import Literature.MathematicalPhysics.QuantumFieldTheory.Balaban1983to89.B1Eq324BenfattoKernelSect5ClassLowerStep
import Literature.MathematicalPhysics.QuantumFieldTheory.Balaban1983to89.B1Eq324BenfattoKernelSect5PavementChain
import HarnessLib

/-!
# `Balaban1983to89.B1Eq324BenfattoKernelSect5ClassLowerStepFrame` — [BenfattoEtAl1978] §5 p. 159 «a new pavement displaced»: ONE LOWER PAVEMENT STEP OF
# THE CLASS ROAD FROM THE CLASS ROWS, IN A DRIFTING FRAME — the step-`k` hypotheses of the class pavement chain (`hbox`, two-indicator currency)
# and of the collection of errors (`hE`, closed) at the frame-`σ` class member for the translated datum, from the frame-0 class rows

statement-level skeleton of published theorems with citation tags; proofs where landed; nothing here is a claim about the
Yang–Mills mass gap

WHY THIS MODULE (cell `pub-ymgap`, seat `dag-n08-c` gen 31; node N08 [Balaban1985UV3]; the [BenfattoEtAl1978] source chain behind the (α)-row `h324`;
the ASSEMBLY layer over seat n08-d's class chain `…KernelSect5PavementChain.lowerPavementChain(_appendixA)` (p617701)).  The chain's step `k` lives at
the class member in frame `σ_{k+1}` — `(Λ − σ, A(·+σ,·+σ))` with class kernel `K(·+σ,·+σ)` (`…KernelSect5Iteration.kernel_translate`) — and the translated
datum `(A_k(·−τ_k), J_k + τ_k ⊆ I_k + τ_k, b_k)` in standard position; its per-box hypothesis `hbox` is stated in TWO-INDICATOR currency
(`∫ χ^{Γ₁(□)}_{γb}χ^{□}_b e^{W} dN`), and my `…KernelSect5CollectErrors.exp_cumulantSum_sub_le_integral_of_chain` wants per step the identification (hE) under
`𝒩(0, K(·+σ,·+σ))`.  This file transports `…KernelSect5ClassLowerStep.exists_lower_step_of_classRows` (standard position, set-integral currency) to
that frame member: the class constants `(γ_A, θ, J_c, V, M, V₂, M₂, V₄)` are FRAME INVARIANT (n08-d `…KernelSect5PavementChain` §1
`submatrix_translate_row_le` / `translate_row_le` at the translation-invariant Euclidean weights, `…KernelSect5Iteration.submatrix_translate_symm/_coercive`),
the datum rows transport by `…Sect5PavementChain.coefSupportedIn_frame` / `abs_shiftCoef_neg_le`, and the set-integral currency is converted by n08-d's
`…KernelSect5PavementStep.boxFactor_eq_setIntegral` at the frame member — so the output is LITERALLY the step-`k` `hbox` of `lowerPavementChain` and the
step-`k` `hE` of `exp_cumulantSum_sub_le_integral_of_chain` at `σ := σ_{k+1}`, `τ := τ_k`, `(J, I, A, b) := (J_k, I_k, A_k, b_k)`.

WHAT IS PROVED (theorems only; no definition, no named fact, no `sorry`; axioms standard).
* ★★★ `exists_lower_step_of_classRows_frame` — ∃ `ℓ`: (hbox, two-indicator currency, frame `σ`) ∧ (hE, closed, under `𝒩(0, K(·+σ,·+σ))`), from the
  frame-0 class rows, the frame containments of the pavement, the definitional part-kernel row of the frame member and the displayed constant ties.

HONEST SCOPE / NOT HERE.  The chain over `d + 1` steps, the Appendix-A end and the ledger are the knit (`…KernelSect5LowerAssembly`, next); the class is
OURS ([Balaban1985BackgroundPropagators] Sect. E at temperature zero), not print's `P̂₀`; one self-located piece of an UNCOMMISSIONED port (plan g81 (II),
START-LIST v11 §n08) — nothing chained; no generalised Basic Lemma is stated; nothing of [Balaban1985UV3] is asserted; count-neutral for N08; nothing about
d = 4, the continuum, OS axioms, a mass gap or the Clay problem.
-/

noncomputable section

open MeasureTheory ProbabilityTheory Finset Matrix
open scoped BigOperators Nat NNReal

namespace Literature.MathematicalPhysics.QuantumFieldTheory.Balaban1983to89.B1Eq324BenfattoKernelSect5ClassLowerStepFrame

open _root_.MeasureTheory _root_.ProbabilityTheory
open Literature.Probability.LatticeModels (setPartitions)
open Literature.MathematicalPhysics.QuantumFieldTheory
open Literature.MathematicalPhysics.QuantumFieldTheory.Balaban1983to89.B1Eq324BenfattoLemma
open Literature.MathematicalPhysics.QuantumFieldTheory.Balaban1983to89.B1Eq324BenfattoSect5Boxes
open Literature.MathematicalPhysics.QuantumFieldTheory.Balaban1983to89.B1Eq324BenfattoSect5Eq511
open Literature.MathematicalPhysics.QuantumFieldTheory.Balaban1983to89.B1Eq324BenfattoSect5Eq524
open Literature.MathematicalPhysics.QuantumFieldTheory.Balaban1983to89.B1Eq324BenfattoSect5Eq534
open Literature.MathematicalPhysics.QuantumFieldTheory.Balaban1983to89.B1Eq324BenfattoSect5Eq515
open Literature.MathematicalPhysics.QuantumFieldTheory.Balaban1983to89.B1Eq324BenfattoSect5Iteration (restrictCoef shiftCoef)
open Literature.MathematicalPhysics.QuantumFieldTheory.Balaban1983to89.B1Eq324BenfattoClassAppendixC (posDef_of_coercive)
open Literature.MathematicalPhysics.QuantumFieldTheory.Balaban1983to89.B1Eq324BenfattoKernelSect5ClassLowerStep (exists_lower_step_of_classRows)
open Literature.MathematicalPhysics.QuantumFieldTheory.Balaban1983to89.B1Eq324BenfattoKernelSect5Iteration
  (mem_image_sub_iff kernel_translate submatrix_translate_symm submatrix_translate_coercive)
open Literature.MathematicalPhysics.QuantumFieldTheory.Balaban1983to89.B1Eq324BenfattoKernelSect5PavementChain
  (l2_translate submatrix_translate_row_le translate_row_le)
open Literature.MathematicalPhysics.QuantumFieldTheory.Balaban1983to89.B1Eq324BenfattoKernelSect5PavementStep (boxFactor_eq_setIntegral)
open Literature.MathematicalPhysics.QuantumFieldTheory.Balaban1983to89.B1Eq324BenfattoSect5PavementChain (coefSupportedIn_frame abs_shiftCoef_neg_le)
open Literature.MathematicalPhysics.QuantumFieldTheory.Balaban1983to89.B1Eq324GaussianMomentLeaf (momentConst)

variable {d : ℕ}

section Frame

variable {Λ : Finset (B1Eq324BenfattoLemma.Site d)} {A : Matrix Λ Λ ℝ}
  {K : B1Eq324BenfattoLemma.Site d → B1Eq324BenfattoLemma.Site d → ℝ}
  (hK : ∀ x y, K x y = if h : x ∈ Λ ∧ y ∈ Λ then (A⁻¹ : Matrix Λ Λ ℝ) ⟨x, h.1⟩ ⟨y, h.2⟩ else 0)
  {s D : ℕ} {κ : ℝ} {a : Coef d} {J I : Finset (B1Eq324BenfattoLemma.Site d)} {L w v : ℕ} {γ b Ac : ℝ}

include hK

☆ ☆ ☆ ☆ ☆

§ TASK REQUIREMENTS: The records above are to be written out again word for word.

§ OUTPUT FOR THIS TASK:
import Literature.MathematicalPhysics.QuantumFieldTheory.Balaban1983to89.B1Eq324BenfattoKernelSect5ClassLowerStep
import Literature.MathematicalPhysics.QuantumFieldTheory.Balaban1983to89.B1Eq324BenfattoKernelSect5PavementChain
import HarnessLib

/-!
# `Balaban1983to89.B1Eq324BenfattoKernelSect5ClassLowerStepFrame` — [BenfattoEtAl1978] §5 p. 159 «a new pavement displaced»: ONE LOWER PAVEMENT STEP OF
# THE CLASS ROAD FROM THE CLASS ROWS, IN A DRIFTING FRAME — the step-`k` hypotheses of the class pavement chain (`hbox`, two-indicator currency)
# and of the collection of errors (`hE`, closed) at the frame-`σ` class member for the translated datum, from the frame-0 class rows

statement-level skeleton of published theorems with citation tags; proofs where landed; nothing here is a claim about the
Yang–Mills mass gap

WHY THIS MODULE (cell `pub-ymgap`, seat `dag-n08-c` gen 31; node N08 [Balaban1985UV3]; the [BenfattoEtAl1978] source chain behind the (α)-row `h324`;
the ASSEMBLY layer over seat n08-d's class chain `…KernelSect5PavementChain.lowerPavementChain(_appendixA)` (p617701)).  The chain's step `k` lives at
the class member in frame `σ_{k+1}` — `(Λ − σ, A(·+σ,·+σ))` with class kernel `K(·+σ,·+σ)` (`…KernelSect5Iteration.kernel_translate`) — and the translated
datum `(A_k(·−τ_k), J_k + τ_k ⊆ I_k + τ_k, b_k)` in standard position; its per-box hypothesis `hbox` is stated in TWO-INDICATOR currency
(`∫ χ^{Γ₁(□)}_{γb}χ^{□}_b e^{W} dN`), and my `…KernelSect5CollectErrors.exp_cumulantSum_sub_le_integral_of_chain` wants per step the identification (hE) under
`𝒩(0, K(·+σ,·+σ))`.  This file transports `…KernelSect5ClassLowerStep.exists_lower_step_of_classRows` (standard position, set-integral currency) to
that frame member: the class constants `(γ_A, θ, J_c, V, M, V₂, M₂, V₄)` are FRAME INVARIANT (n08-d `…KernelSect5PavementChain` §1
`submatrix_translate_row_le` / `translate_row_le` at the translation-invariant Euclidean weights, `…KernelSect5Iteration.submatrix_translate_symm/_coercive`),
the datum rows transport by `…Sect5PavementChain.coefSupportedIn_frame` / `abs_shiftCoef_neg_le`, and the set-integral currency is converted by n08-d's
`…KernelSect5PavementStep.boxFactor_eq_setIntegral` at the frame member — so the output is LITERALLY the step-`k` `hbox` of `lowerPavementChain` and the
step-`k` `hE` of `exp_cumulantSum_sub_le_integral_of_chain` at `σ := σ_{k+1}`, `τ := τ_k`, `(J, I, A, b) := (J_k, I_k, A_k, b_k)`.

WHAT IS PROVED (theorems only; no definition, no named fact, no `sorry`; axioms standard).
* ★★★ `exists_lower_step_of_classRows_frame` — ∃ `ℓ`: (hbox, two-indicator currency, frame `σ`) ∧ (hE, closed, under `𝒩(0, K(·+σ,·+σ))`), from the
  frame-0 class rows, the frame containments of the pavement, the definitional part-kernel row of the frame member and the displayed constant ties.

HONEST SCOPE / NOT HERE.  The chain over `d + 1` steps, the Appendix-A end and the ledger are the knit (`…KernelSect5LowerAssembly`, next); the class is
OURS ([Balaban1985BackgroundPropagators] Sect. E at temperature zero), not print's `P̂₀`; one self-located piece of an UNCOMMISSIONED port (plan g81 (II),
START-LIST v11 §n08) — nothing chained; no generalised Basic Lemma is stated; nothing of [Balaban1985UV3] is asserted; count-neutral for N08; nothing about
d = 4, the continuum, OS axioms, a mass gap or the Clay problem.
-/

noncomputable section

open MeasureTheory ProbabilityTheory Finset Matrix
open scoped BigOperators Nat NNReal

namespace Literature.MathematicalPhysics.QuantumFieldTheory.Balaban1983to89.B1Eq324BenfattoKernelSect5ClassLowerStepFrame

open _root_.MeasureTheory _root_.ProbabilityTheory
open Literature.Probability.LatticeModels (setPartitions)
open Literature.MathematicalPhysics.QuantumFieldTheory
open Literature.MathematicalPhysics.QuantumFieldTheory.Balaban1983to89.B1Eq324BenfattoLemma
open Literature.MathematicalPhysics.QuantumFieldTheory.Balaban1983to89.B1Eq324BenfattoSect5Boxes
open Literature.MathematicalPhysics.QuantumFieldTheory.Balaban1983to89.B1Eq324BenfattoSect5Eq511
open Literature.MathematicalPhysics.QuantumFieldTheory.Balaban1983to89.B1Eq324BenfattoSect5Eq524
open Literature.MathematicalPhysics.QuantumFieldTheory.Balaban1983to89.B1Eq324BenfattoSect5Eq534
open Literature.MathematicalPhysics.QuantumFieldTheory.Balaban1983to89.B1Eq324BenfattoSect5Eq515
open Literature.MathematicalPhysics.QuantumFieldTheory.Balaban1983to89.B1Eq324BenfattoSect5Iteration (restrictCoef shiftCoef)
open Literature.MathematicalPhysics.QuantumFieldTheory.Balaban1983to89.B1Eq324BenfattoClassAppendixC (posDef_of_coercive)
open Literature.MathematicalPhysics.QuantumFieldTheory.Balaban1983to89.B1Eq324BenfattoKernelSect5ClassLowerStep (exists_lower_step_of_classRows)
open Literature.MathematicalPhysics.QuantumFieldTheory.Balaban1983to89.B1Eq324BenfattoKernelSect5Iteration
  (mem_image_sub_iff kernel_translate submatrix_translate_symm submatrix_translate_coercive)
open Literature.MathematicalPhysics.QuantumFieldTheory.Balaban1983to89.B1Eq324BenfattoKernelSect5PavementChain
  (l2_translate submatrix_translate_row_le translate_row_le)
open Literature.MathematicalPhysics.QuantumFieldTheory.Balaban1983to89.B1Eq324BenfattoKernelSect5PavementStep (boxFactor_eq_setIntegral)
open Literature.MathematicalPhysics.QuantumFieldTheory.Balaban1983to89.B1Eq324BenfattoSect5PavementChain (coefSupportedIn_frame abs_shiftCoef_neg_le)
open Literature.MathematicalPhysics.QuantumFieldTheory.Balaban1983to89.B1Eq324GaussianMomentLeaf (momentConst)

variable {d : ℕ}

section Frame

variable {Λ : Finset (B1Eq324BenfattoLemma.Site d)} {A : Matrix Λ Λ ℝ}
  {K : B1Eq324BenfattoLemma.Site d → B1Eq324BenfattoLemma.Site d → ℝ}
  (hK : ∀ x y, K x y = if h : x ∈ Λ ∧ y ∈ Λ then (A⁻¹ : Matrix Λ Λ ℝ) ⟨x, h.1⟩ ⟨y, h.2⟩ else 0)
  {s D : ℕ} {κ : ℝ} {a : Coef d} {J I : Finset (B1Eq324BenfattoLemma.Site d)} {L w v : ℕ} {γ b Ac : ℝ}

include hK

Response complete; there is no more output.